O direito aos cuidados paliativos

Tempo de Leitura: 4 minutos

A oferta de cuidados paliativos pelo SUS passou a ter previsibilidade legal em 2018 pelo Ministério da Saúde, todavia, muitos estados ainda se negam a ofertar aos seus ou a receber cuidados paliativos por desconhecimento, por crenças em questões equivocadas.


A Constituição Federal Brasileira prevê, dentre os fundamentos da República Federativa do Brasil, a dignidade da pessoa humana (artigo 1º, inciso III), razão pela qual, quando pensamos em vida e em saúde, devemos refletir sobre as suas implicâncias e sermos conhecedores de como o ordenamento jurídico vigente nos ampara a fim de que este fundamento seja uma realidade, até o final de nossos dias. Referido diploma normativo prevê a saúde como direito social (artigo 6º), que é previsto como uma garantia a todos e um dever do Estado (artigo 196), a ser assegurado por meio de uma política pública gratuita e universal, ou seja, mediante o que prevê a Lei Federal 8080/90, que dispõe sobre as condições para a promoção, a proteção e a recuperação da saúde, a organização e o funcionamento dos serviços, por intermédio do Sistema Único de Saúde (SUS).

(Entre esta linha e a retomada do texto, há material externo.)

import Summits.Langlands.Langlands.Theorems.PicardMuOrdinaryMuOrdinaryFamilyRTDefs
import Literature.NumberTheory.GaloisRepresentations.IntegralGaloisActionProofs
import Summits.Langlands.Langlands.Theorems.PicardMuOrdinaryIrregularClassicalityPlaceOfMaximalIdeal

/-!
# Route `PicardMuOrdinary`, crux `MuOrdinaryFamilyRT` (stmt-Langlands-13757),
# line `free-seed-smooth-rt`: the endgame stub `stub_endgame`

Stub `stub_endgame` (STUB 5, the card's K3) of the registered skeleton
`Cruxes/MuOrdinaryFamilyRT/Lines/free-seed-smooth-rt.lean` for the crux
`Summit.Langlands.Langlands.Theses.PicardMuOrdinary.MuOrdinaryFamilyRT` (stmt-Langlands-13757):
`theorem stub_endgame : S.stub_endgame`, declared in the skeleton's namespace
`Summit.Langlands.Langlands.Cruxes.MuOrdinaryFamilyRT.FreeSeedSmoothRt` (vocabulary `K`, `Generic`,
`LimitConclusion`, `badPrimes`, `picardC`, `PointData`, `HostData`, `S.stub_endgame` from
`Theorems/PicardMuOrdinaryMuOrdinaryFamilyRTDefs.lean`).

**Statement.**  Given the host `h : HostData hcpt d` of a Picard point datum `d : PointData f ι e`,
the Picard point transported to `h.T` (`x' ∘ φ = j ∘ x`) and, for every `M`, a point `y` of `h.T`
over an arithmetic weight with `‖y t - x' t‖ ≤ 3⁻ᴹ` for all `t`, the crux's conclusion
`LimitConclusion f hcpt` holds.

**Proof.**  Witnesses: `e := e`; `S := S(f) = badPrimes f`, finite because
`3 · disc f · lc f ≠ 0` for a separable quartic (`resultant_deriv`, `resultant_ne_zero` over `ℚ`)
and a nonzero element of `𝓞 K` has finitely many prime factors (`Ideal.finite_factors`);
`𝔐 := {z ∈ ℤ̄ : ‖ι⁻¹ z‖ < 1}`, a prime ideal (algebraic integers have `3`-adic norm `≤ 1`,
`padicAlgCl_norm_le_one_of_isIntegral`) containing `3` (`‖3‖ = 3⁻¹`), and MAXIMAL because `ℤ̄ / ℤ`
is integral and `𝔐 ∩ ℤ ∋ 3` is a nonzero prime of the PID `ℤ`
(`Ideal.isMaximal_of_isIntegral_of_isMaximal_comap`).  For each `k` take `y` with `M := k`;
`h.classical` makes it classical: a regular algebraic cuspidal `P` with, off `S(f)`, Satake
parameters `α` and `b := N𝔭 · Σα ∈ ℤ̄` equal to `ι(y(φ tr ρ(σ))) · N𝔭^{2·3ᵏc}` at any arithmetic
Frobenius `σ` (one exists: `primesAbove_nonempty`, `exists_isArithFrobAt_of_mem_primesAbove_holds`),
while `d.x_trace` and `x' ∘ φ = j ∘ x` give `x'(φ tr ρ(σ)) = ι⁻¹ e(a_𝔭)`.  With `t := b - e(a_𝔭) ∈ ℤ̄`:
`ι⁻¹ t = (y - x')(φ tr) · N^{2·3ᵏc} + x'(φ tr) · (N^{2·3ᵏc} - 1)` has norm `≤ 3⁻ᵏ` by the ultrametric
inequality, since `‖(y - x')(·)‖ ≤ 3⁻ᵏ`, `‖N‖ ≤ 1`, `‖x'(φ r)‖ = ‖j(x r)‖ ≤ 1` (`𝒪` is finite over
`ℤ₃`, so `j(x r)` is integral over `ℤ₃`, and the closed unit ball of `ℚ̄₃` is integrally closed and
contains `ℤ₃`) and `3ᵏ⁺¹ ∣ N^{2·3ᵏc} - 1` for `3 ∤ N = N𝔭` (`3 ∉ 𝔭` off `S(f)`; the residue field has
characteristic `≠ 3`; `N² ≡ 1 (3)` and `dvd_sub_pow_of_dvd_sub`).  Finally the DICTIONARY
`exists_not_mem_and_mul_mem_span_pow`: `‖ι⁻¹ t‖ ≤ 3⁻ᵏ ⟹ ∃ u ∉ 𝔐, u t ∈ 3ᵏ ℤ̄`, proved inside the
number field `L = ℚ(t)`: for the proper ideal `J = 𝔐 ∩ 𝓞 L` of the Dedekind domain `𝓞 L`, Mathlib's
`Ideal.exist_integer_multiples_notMem` applied to `(1, t / 3ᵏ)` yields `w₀ ∈ 𝓞 L` with
`w₁ := w₀ t / 3ᵏ ∈ 𝓞 L` and (`w₀ ∉ J` or `w₁ ∉ J`); if `w₀ ∈ J` then `w₁ ∉ J` is absurd
(`3⁻ᵏ ≤ ‖w₁‖ 3⁻ᵏ = ‖w₀‖ ‖t‖ < 3⁻ᵏ`), so `u := w₀` works.  (The converse direction of this dictionary
is `Theorems/PicardMuOrdinaryIrregularClassicalityPlaceOfMaximalIdeal.lean`, whose `3`-adic
bookkeeping lemmas are reused.)

Only Mathlib and proved tree declarations are used; no new definitions, no named facts.
-/

-- `Summit.Langlands.Langlands.…` (summit = sub-problem name, D-0017 layout) trips `dupNamespace` on every decl.
set_option linter.dupNamespace false
set_option autoImplicit false

namespace Summit.Langlands.Langlands.Cruxes.MuOrdinaryFamilyRT.FreeSeedSmoothRt

open scoped NumberField Polynomial
open IsDedekindDomain Polynomial
open Literature.NumberTheory.GaloisRepresentations Literature.NumberTheory.Automorphic
open Summit.Langlands.Langlands.Theorems.IrregularClassicality.SplitRamifiedPrimeSqrt6

noncomputable section

/-! ### A. `3`-adic bookkeeping in `ℚ̄₃ = PadicAlgCl 3` -/

/-- Integers have norm `≤ 1` in `ℚ̄₃`. -/
theorem norm_intCast_le_one (m : ℤ) : ‖(m : PadicAlgCl 3)‖ ≤ 1 :=
  padicAlgCl_norm_le_one_of_isIntegral
    (by simpa only [eq_intCast] using isIntegral_algebraMap (R := ℤ) (A := PadicAlgCl 3) (x := m))

/-- Natural numbers have norm `≤ 1` in `ℚ̄₃`. -/
theorem norm_natCast_le_one (n : ℕ) : ‖(n : PadicAlgCl 3)‖ ≤ 1 := by
  exact_mod_cast norm_intCast_le_one (n : ℤ)

/-- Elements of `ℤ̄ ⊂ ℂ` have norm `≤ 1` under any `ι⁻¹ : ℂ ≃ ℚ̄₃`. -/
theorem norm_symm_coe_le_one (ι : PadicAlgCl 3 ≃+* ℂ) (z : integralClosure ℤ ℂ) :
    ‖ι.symm (z : ℂ)‖ ≤ 1 :=
  padicAlgCl_norm_le_one_of_isIntegral (map_isIntegral_int ι.symm.toRingHom z.2)

/-- Elements of `ℚ̄₃` integral over `ℤ₃` have norm `≤ 1` (the closed unit ball is the valuation
ring, which contains `ℤ₃` and is integrally closed). -/
theorem norm_le_one_of_isIntegral_padicInt {y : PadicAlgCl 3} (hy : IsIntegral ℤ_[3] y) :
    ‖y‖ ≤ 1 := by
  have hv := Valuation.integer.integers (Valued.v (R := PadicAlgCl 3) (Γ₀ := NNReal))
  have hZ : ∀ a : ℤ_[3], algebraMap ℤ_[3] (PadicAlgCl 3) a ∈
      (Valued.v (R := PadicAlgCl 3) (Γ₀ := NNReal)).integer := fun a => by
    change Valued.v (algebraMap ℤ_[3] (PadicAlgCl 3) a) ≤ 1
    rw [PadicAlgCl.valuation_def, ← NNReal.coe_le_coe, coe_nnnorm, NNReal.coe_one,
      IsScalarTower.algebraMap_apply ℤ_[3] ℚ_[3] (PadicAlgCl 3), PadicAlgCl.norm_extends]
    exact PadicInt.norm_le_one a
  let φ : ℤ_[3] →+* (Valued.v (R := PadicAlgCl 3) (Γ₀ := NNReal)).integer :=
    (algebraMap ℤ_[3] (PadicAlgCl 3)).codRestrict _ hZ
  obtain ⟨P, hPm, hP⟩ := hy
  have hy' : IsIntegral (Valued.v (R := PadicAlgCl 3) (Γ₀ := NNReal)).integer y := by
    refine ⟨P.map φ, hPm.map φ, ?_⟩
    rw [eval₂_map]
    exact hP
  have h1 := hv.isIntegral_iff_v_le_one.mp hy'
  rw [PadicAlgCl.valuation_def] at h1
  exact_mod_cast h1

/-- `3 ^ (k + 1) ∣ N ^ (2·3^k·c) - 1` for `3 ∤ N`. -/
theorem pow_succ_dvd_pow_sub_one {N : ℤ} (hN : ¬ (3 : ℤ) ∣ N) (k c : ℕ) :
    (3 : ℤ) ^ (k + 1) ∣ N ^ (2 * 3 ^ k * c) - 1 := by
  have key : ∀ x : ZMod 3, x ≠ 0 → x ^ 2 - 1 = 0 := by decide
  have h1 : (3 : ℤ) ∣ N ^ 2 - 1 := by
    have hx := key (N : ZMod 3) (by rwa [Ne, ZMod.intCast_zmod_eq_zero_iff_dvd])
    have h := (ZMod.intCast_zmod_eq_zero_iff_dvd (N ^ 2 - 1) 3).1 (by push_cast; exact hx)
    exact_mod_cast h
  have h2 : (3 : ℤ) ∣ N ^ (2 * c) - 1 := by
    have := sub_dvd_pow_sub_pow (N ^ 2) 1 c
    rw [one_pow, ← pow_mul] at this
    exact h1.trans this
  have h3 := dvd_sub_pow_of_dvd_sub (R := ℤ) (p := 3) (by exact_mod_cast h2) k
  rw [one_pow, ← pow_mul] at h3
  rw [show 2 * 3 ^ k * c = 2 * c * 3 ^ k by ring]
  exact_mod_cast h3

/-- `‖N ^ (2·3^k·c) - 1‖ ≤ 3⁻ᵏ` in `ℚ̄₃` for `3 ∤ N`. -/
theorem norm_natCast_pow_sub_one_le {N : ℕ} (hN : ¬ 3 ∣ N) (k c : ℕ) :
    ‖(N : PadicAlgCl 3) ^ (2 * 3 ^ k * c) - 1‖ ≤ ((3 : ℝ)⁻¹) ^ k := by
  have hN' : ¬ (3 : ℤ) ∣ (N : ℤ) := by exact_mod_cast hN
  obtain ⟨m, hm⟩ := ((pow_dvd_pow (3 : ℤ) (Nat.le_succ k)).trans
    (pow_succ_dvd_pow_sub_one hN' k c))
  have hcast : (N : PadicAlgCl 3) ^ (2 * 3 ^ k * c) - 1 =
      (((N : ℤ) ^ (2 * 3 ^ k * c) - 1 : ℤ) : PadicAlgCl 3) := by push_cast; rfl
  rw [hcast, hm]
  push_cast
  have h3 : ‖(3 : PadicAlgCl 3)‖ = (3 : ℝ)⁻¹ := by exact_mod_cast padicAlgCl_norm_natCast_self 3
  rw [norm_mul, norm_pow, h3]
  exact mul_le_of_le_one_right (by positivity) (norm_intCast_le_one m)

/-! ### B. The place `𝔐_ι = {z ∈ ℤ̄ : ‖ι⁻¹ z‖ < 1}` is a maximal ideal containing `3` -/

/-- `3 ∈ 𝔐_ι`. -/
theorem three_mem_of_mem_iff (ι : PadicAlgCl 3 ≃+* ℂ) {𝔐 : Ideal (integralClosure ℤ ℂ)}
    (hmem : ∀ r, r ∈ 𝔐 ↔ ‖ι.symm (r : ℂ)‖ < 1) : (3 : integralClosure ℤ ℂ) ∈ 𝔐 := by
  have h3 : ‖(3 : PadicAlgCl 3)‖ = (3 : ℝ)⁻¹ := by exact_mod_cast padicAlgCl_norm_natCast_self 3
  rw [hmem, show ((3 : integralClosure ℤ ℂ) : ℂ) = 3 from rfl, map_ofNat, h3]
  norm_num

/-- `𝔐_ι` is maximal: it is prime, `ℤ̄ / ℤ` is integral, and `𝔐_ι ∩ ℤ ∋ 3` is a nonzero prime,
hence maximal, ideal of `ℤ`. -/
theorem isMaximal_of_mem_iff (ι : PadicAlgCl 3 ≃+* ℂ) {𝔐 : Ideal (integralClosure ℤ ℂ)}
    (hprime : 𝔐.IsPrime) (hmem : ∀ r, r ∈ 𝔐 ↔ ‖ι.symm (r : ℂ)‖ < 1) : 𝔐.IsMaximal := by
  haveI := hprime
  refine Ideal.isMaximal_of_isIntegral_of_isMaximal_comap (R := ℤ) 𝔐 ?_
  refine Ideal.IsPrime.isMaximal (Ideal.comap_isPrime _ _) fun hbot => ?_
  have h3 : (3 : ℤ) ∈ 𝔐.comap (algebraMap ℤ (integralClosure ℤ ℂ)) := by
    rw [Ideal.mem_comap, map_ofNat]
    exact three_mem_of_mem_iff ι hmem
  rw [hbot, Ideal.mem_bot] at h3
  exact absurd h3 (by norm_num)

/-! ### C. Bad primes -/

/-- `3 ∤ N𝔭` when `3 ∉ 𝔭` (the residue field has characteristic `≠ 3`). -/
theorem not_three_dvd_residueCard {K : Type*} [Field K] [NumberField K]
    {𝔭 : HeightOneSpectrum (𝓞 K)} (h3 : (3 : 𝓞 K) ∉ 𝔭.asIdeal) : ¬ 3 ∣ 𝔭.residueCard := by
  classical
  haveI : Finite (𝓞 K ⧸ 𝔭.asIdeal) := 𝔭.asIdeal.finiteQuotientOfFreeOfNeBot 𝔭.ne_bot
  letI : Fintype (𝓞 K ⧸ 𝔭.asIdeal) := Fintype.ofFinite _
  haveI := 𝔭.isMaximal
  letI : Field (𝓞 K ⧸ 𝔭.asIdeal) := Ideal.Quotient.field 𝔭.asIdeal
  obtain ⟨p, hchar, n, hp, hcard⟩ := FiniteField.card' (𝓞 K ⧸ 𝔭.asIdeal)
  intro hdvd
  rw [HeightOneSpectrum.residueCard_eq_card_quotient, Nat.card_eq_fintype_card, hcard] at hdvd
  have h3p : 3 = p :=
    (Nat.prime_dvd_prime_iff_eq Nat.prime_three hp).1 (Nat.prime_three.dvd_of_dvd_pow hdvd)
  subst h3p
  apply h3
  rw [← Ideal.Quotient.eq_zero_iff_mem, map_ofNat]
  exact_mod_cast CharP.cast_eq_zero (𝓞 K ⧸ 𝔭.asIdeal) 3

/-- For a separable integer quartic, `3 · disc f · lc f ≠ 0`. -/
theorem three_mul_discr_mul_leadingCoeff_ne_zero {f : ℤ[X]} (hdeg : f.natDegree = 4)
    (hsep : (f.map (Int.castRingHom ℚ)).Separable) :
    (3 * f.discr * f.leadingCoeff : ℤ) ≠ 0 := by
  have hf0 : f ≠ 0 := by rintro rfl; simp at hdeg
  have hlc : f.leadingCoeff ≠ 0 := leadingCoeff_ne_zero.2 hf0
  have hdisc : f.discr ≠ 0 := by
    set φ := Int.castRingHom ℚ
    have hdeg' : (f.map φ).natDegree = 4 := by
      rw [natDegree_map_eq_of_injective φ.injective_int, hdeg]
    have hres := resultant_ne_zero (f.map φ) (derivative (f.map φ))
      ((Polynomial.separable_def _).1 hsep)
    rw [natDegree_derivative, hdeg', derivative_map, resultant_map_map] at hres
    have h0 : 0 < f.degree := by
      rw [degree_eq_natDegree hf0, hdeg]; norm_num
    have key := resultant_deriv h0
    rw [hdeg] at key
    intro hd
    apply hres
    rw [key, hd, mul_zero, map_zero]
  exact mul_ne_zero (mul_ne_zero (by norm_num) hdisc) hlc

Sabedores disso, pensemos em quantas vezes na vida podemos estar em situações que impactam em nossa saúde, nos levando a sentir dores, no sentido mais amplo da palavra, haja vista que elas podem ser físicas, psicológicas, sociais ou espirituais, a depender do que for vivenciado diante de cada realidade de pessoas acometidas por doenças crônicas, graves e irreversíveis.

Os doentes nestas condições precisam, a fim de ter salvaguardada sua dignidade enquanto pessoa humana, receber toda a proteção necessária, a fim de que tenham amenizados suas dores e seus sofrimentos, independentemente de quais sejam, se valendo dos cuidados paliativos.

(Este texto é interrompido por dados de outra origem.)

import Literature.Topology.CoveringSpaces.CoveringGaloisCorrespondenceEquivalence
import Literature.Topology.CoveringSpaces.CoveringMonodromyStabilizer
import Literature.AnabelianGeometry.Anabelioids.ConnectedOfEquivalence
import Mathlib.CategoryTheory.Galois.Examples
import HarnessLib

/-!
# Connected objects of `Cov^fin(X)` are the covering spaces with path-connected total space

PROOF-ONLY companion (abc-iut cell, campaign-L R1 support, GAP row G-L4t14-R1; seat abc-iut-f-072): the
first entry of the dictionary «Galois category `Cov^fin(X)` ↔ topology» ([SGA1] Exp. V §4–§5: connected
objects = transitive fibre; Hatcher Prop. 1.32: transitive monodromy ⟺ path-connected total space).  For
`X` path connected and strongly locally contractible, `x₀ ∈ X`, and a finite covering space `E ∈ Cov^fin(X)`:

* `CovFin.isConnected_iff_isPretransitive` — `E` is a CONNECTED object (Mathlib
  `PreGaloisCategory.IsConnected`: non-initial, no non-trivial subobject) iff `π₁(X, x₀)` acts transitively
  on the fibre `p⁻¹(x₀)` (Mathlib `FintypeCat.Action.isConnected_iff_transitive` through abc-iut-w5-d144's
  `CovFin.galoisCorrespondence`, connectedness being invariant under equivalence);
* `CovFin.isConnected_iff_pathConnectedSpace` — iff the total space of `E` is PATH CONNECTED (abc-iut-L6-t18's
  `CoverMonodromy.pathConnectedSpace_iff_isPretransitive`); the empty cover is initial, hence not connected.

Theorems only; nothing here bears on [IUTchIII] Cor. 3.12.
-/

noncomputable section

open CategoryTheory CategoryTheory.Limits CategoryTheory.PreGaloisCategory

universe u

namespace Literature.Topology.CoveringSpaces.CovFin

open Literature.AnabelianGeometry.Anabelioids

variable {X : Type u} [TopologicalSpace X] [PathConnectedSpace X] [StronglyLocallyContractibleSpace X]

/-- **Connected objects of `Cov^fin(X)` = covers with transitive monodromy on `p⁻¹(x₀)`** (for a
non-empty fibre). [cite: SGA1, Exp. V §5] -/
theorem isConnected_iff_isPretransitive (x₀ : X) (E : CovFin X) [Nonempty (E.proj ⁻¹' {x₀})] :
    IsConnected E ↔
      letI := E.property.1.fundamentalGroupMulAction x₀
      MulAction.IsPretransitive (FundamentalGroup X x₀) (E.proj ⁻¹' {x₀}) := by
  rw [isConnected_iff_of_equivalence (galoisCorrespondence (X := X) x₀) E]
  haveI : Nonempty ((fibreFunctor x₀).obj E).V := ‹Nonempty (E.proj ⁻¹' {x₀})›
  exact FintypeCat.Action.isConnected_iff_transitive (FundamentalGroup X x₀) ((fibreFunctor x₀).obj E)

omit [StronglyLocallyContractibleSpace X] in
/-- The fibre over any point of a cover with non-empty total space is non-empty (path-connected base:
transport a point along a lifted path). [cite: HatcherAT2002, Prop. 1.30] -/
theorem nonempty_fibre (x₀ : X) (E : CovFin X) [h : Nonempty E.obj.left] : Nonempty (E.proj ⁻¹' {x₀}) := by
  obtain ⟨z⟩ := h
  exact ⟨E.property.1.monodromy
    (Path.Homotopic.Quotient.mk (PathConnectedSpace.somePath (E.proj z) x₀)) ⟨z, rfl⟩⟩

omit [PathConnectedSpace X] [StronglyLocallyContractibleSpace X] in
/-- The empty cover is an initial object of `Cov^fin(X)`. [cite: SGA1, Exp. V §4 (condition (G1))] -/
theorem isInitial_of_isEmpty (E : CovFin X) [IsEmpty E.obj.left] : Nonempty (IsInitial E) :=
  ⟨IsInitial.ofUniqueHom
    (fun _ => homMk (fun e => isEmptyElim e) continuous_of_discreteTopology (fun e => isEmptyElim e))
    (fun _ _ => hom_ext (funext fun e => isEmptyElim e))⟩

/-- **Connected objects of `Cov^fin(X)` = covering spaces with PATH-CONNECTED total space.**
[cite: SGA1, Exp. V §5] -/
theorem isConnected_iff_pathConnectedSpace (x₀ : X) (E : CovFin X) :
    IsConnected E ↔ PathConnectedSpace E.obj.left := by
  rcases isEmpty_or_nonempty E.obj.left with hE | hE
  · -- empty total space: initial, not connected; not path connected
    obtain ⟨hI⟩ := isInitial_of_isEmpty E
    exact ⟨fun h => (h.notInitial hI).elim, fun h => (IsEmpty.false (h.nonempty.some)).elim⟩
  · haveI := nonempty_fibre x₀ E
    rw [isConnected_iff_isPretransitive x₀ E,
      CoverMonodromy.pathConnectedSpace_iff_isPretransitive E.property.1 x₀]

end Literature.Topology.CoveringSpaces.CovFin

Cuidados paliativos são definidos pela Organização Mundial da Saúde (OMS) como a “assistência promovida por uma equipe multidisciplinar, que objetiva a melhoria da qualidade de vida do paciente e seus familiares, diante de uma doença que ameace a vida, por meio da prevenção e alívio do sofrimento, por meio de identificação precoce, avaliação impecável e tratamento de dor e demais sintomas físicos, sociais, psicológicos e espirituais”.

Ao contrário do que muitos pensam, cuidados paliativos não são sinônimos de abandono terapêutico, ou seja, não se trata de uma situação na qual exista um doente sem qualquer possibilidade de cura e que por esta razão deve ser deixado à mercê da própria sorte, esperando a chegada da finitude com dores que lhe causem sofrimentos até o fim de seus dias.

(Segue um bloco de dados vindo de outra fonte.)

import Summits.Ventures.AbcSig.Rows.TemplateC2a
import Summits.Ventures.AbcSig.Levels.N38
import Summits.Ventures.AbcSig.Levels.N608

/-!
# Venture AbcSig — ROW `C2aL19A3`: `xⁿ + 2^a·19^m·yⁿ = z²`, class `a 3` (GENERATED by plean/leanrow.py)

HONEST FRAMING. A row of a COMPUTATION cell (`pub-abcsig`); a CONDITIONAL theorem, no claim on ABC or any summit.
Hypotheses: `BS04Package` (CITED), `DataComplete` at levels [38, 608] (COMPUTED, two-engine certified
level files), and the listed per-orbit exclusions `hX_…` (CITED — e.g. the cell's M6 Eisenstein certificates; the
row's R5 cell names each). Everything else is kernel-checked (`Rows/TemplateC2a.lean`, `Levels/N….lean`). Exponent
range: prime `n ≥ 11`, `n ≠ 19`; `B = 2^a 19^m` with `a, m < n` (n-th-power free).
Row of record:  (sha256 ; SIGNED 2026-08-22T08:50:29Z by referee (ref-g4)); its R0: THEOREM (sieve-complete) for all primes n >= 11 with n coprime to 152 — class: REPRODUCTION candidate of a BS04 Thm 1.3 cell (both distributions of AB; engines . Exponents left open by the row of record are excluded here via ; kernel-sieve residuals the row of record closes by a cell module (M6 Eisenstein / M4 Kraus certificates) appear as CITED hypotheses .
-/

namespace Summit.Ventures.AbcSig

/-- Row `C2aL19A3` (see module docstring). -/
theorem row_C2aL19A3 (M : NewformModel) (hP : M.BS04Package)
    (hD38 : M.DataComplete 38 level38Orbits) (hD608 : M.DataComplete 608 level608Orbits)
    (n : ℕ) (hn : n.Prime) (hmin : 11 ≤ n) (hnℓ : n ≠ 19) (m : ℕ) (hm : 1 ≤ m) (hmn : m < n)
    
    (x y z : ℤ) (hxy1 : x * y ≠ 1) (hxy2 : x * y ≠ -1) : ¬ IsPrimitiveSolution 1 (2 ^ 3 * 19 ^ m) 1 n x y z := by
  have hℓ : Nat.Prime 19 := by norm_num
  have h7 : 7 ≤ n := by omega
  have hS38 :=
    (level38_sieve n hn h7 (fun o => M.Excludes 38 o (famB (2 ^ 3 * 19 ^ m) n (fun _ _ => True))))
  have hS608 :=
    (level608_sieve n hn h7 (fun o => M.Excludes 608 o (famB (2 ^ 3 * 19 ^ m) n (fun _ _ => True))) (fun h => absurd h (by simp only [List.mem_cons, List.not_mem_nil, or_false]; omega)) (fun h => absurd h (by simp only [List.mem_cons, List.not_mem_nil, or_false]; omega)) (fun h => absurd h (by simp only [List.mem_cons, List.not_mem_nil, or_false]; omega)) (fun h => absurd h (by simp only [List.mem_cons, List.not_mem_nil, or_false]; omega)) (fun h => absurd h (by simp only [List.mem_cons, List.not_mem_nil, or_false]; omega)) (fun h => absurd h (by simp only [List.mem_cons, List.not_mem_nil, or_false]; omega)))
  exact rowC2a_a3 19 hℓ (by norm_num) M hP n hn h7 hnℓ hD608 hD38 m hm hmn
    hS608
    hS38 x y z hxy1 hxy2

end Summit.Ventures.AbcSig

Pessoas com doenças graves, ameaçadoras da vida e irreversíveis, precisam ser amparadas por uma equipe de profissionais, especialistas em sua enfermidade e com aptidões técnicas passíveis de amenizar sofrimentos, independentemente da ordem física, social, psicológica ou espiritual que evidenciem.

Este amparo tem a finalidade de que todos os envolvidos, não só o doente, mas também a sua família, recebam todos cuidados necessários a amenizar as dores que podem surgir ao paciente e a todos os que lhe são próximos, em decorrência de um diagnóstico que faça evidenciar a finitude, já que são muitas as questões que podem surgir quando presente um diagnóstico que a torne latente.

A oferta de cuidados paliativos pelo SUS, em âmbito nacional, passou a ter previsibilidade legal com a publicação da Resolução n.º 41, de 31 de outubro de 2018 pelo Ministério da Saúde, salientando que alguns Estados da Federação têm suas próprias políticas de cuidados paliativos, como é o caso dos Estados de São Paulo, do Rio de Janeiro, do Rio Grande do Sul, de Goiás, do Maranhão e do Paraná.

Todavia, muitos ainda se negam a ofertar aos seus ou a receber cuidados paliativos por desconhecimento, por crenças em questões equivocadas, oriundas de informações erroneamente difundidas, por más experiências, próprias ou de que se tome conhecimento, decorrentes de más práticas profissionais ou de falta de recursos, por exemplo, dentre outros.

Entretanto, fato é que, pensar sobre os cuidados paliativos é pensar no cuidado, na proteção, no amparo e no amor a que todos os seres humanos fazem jus, de modo a se buscar por cuidados que possam fazer evidenciar toda a dignidade, de cada pessoa humana, sempre que houver alguém com um diagnóstico de uma doença grave, ameaçadora da vida e irreversível.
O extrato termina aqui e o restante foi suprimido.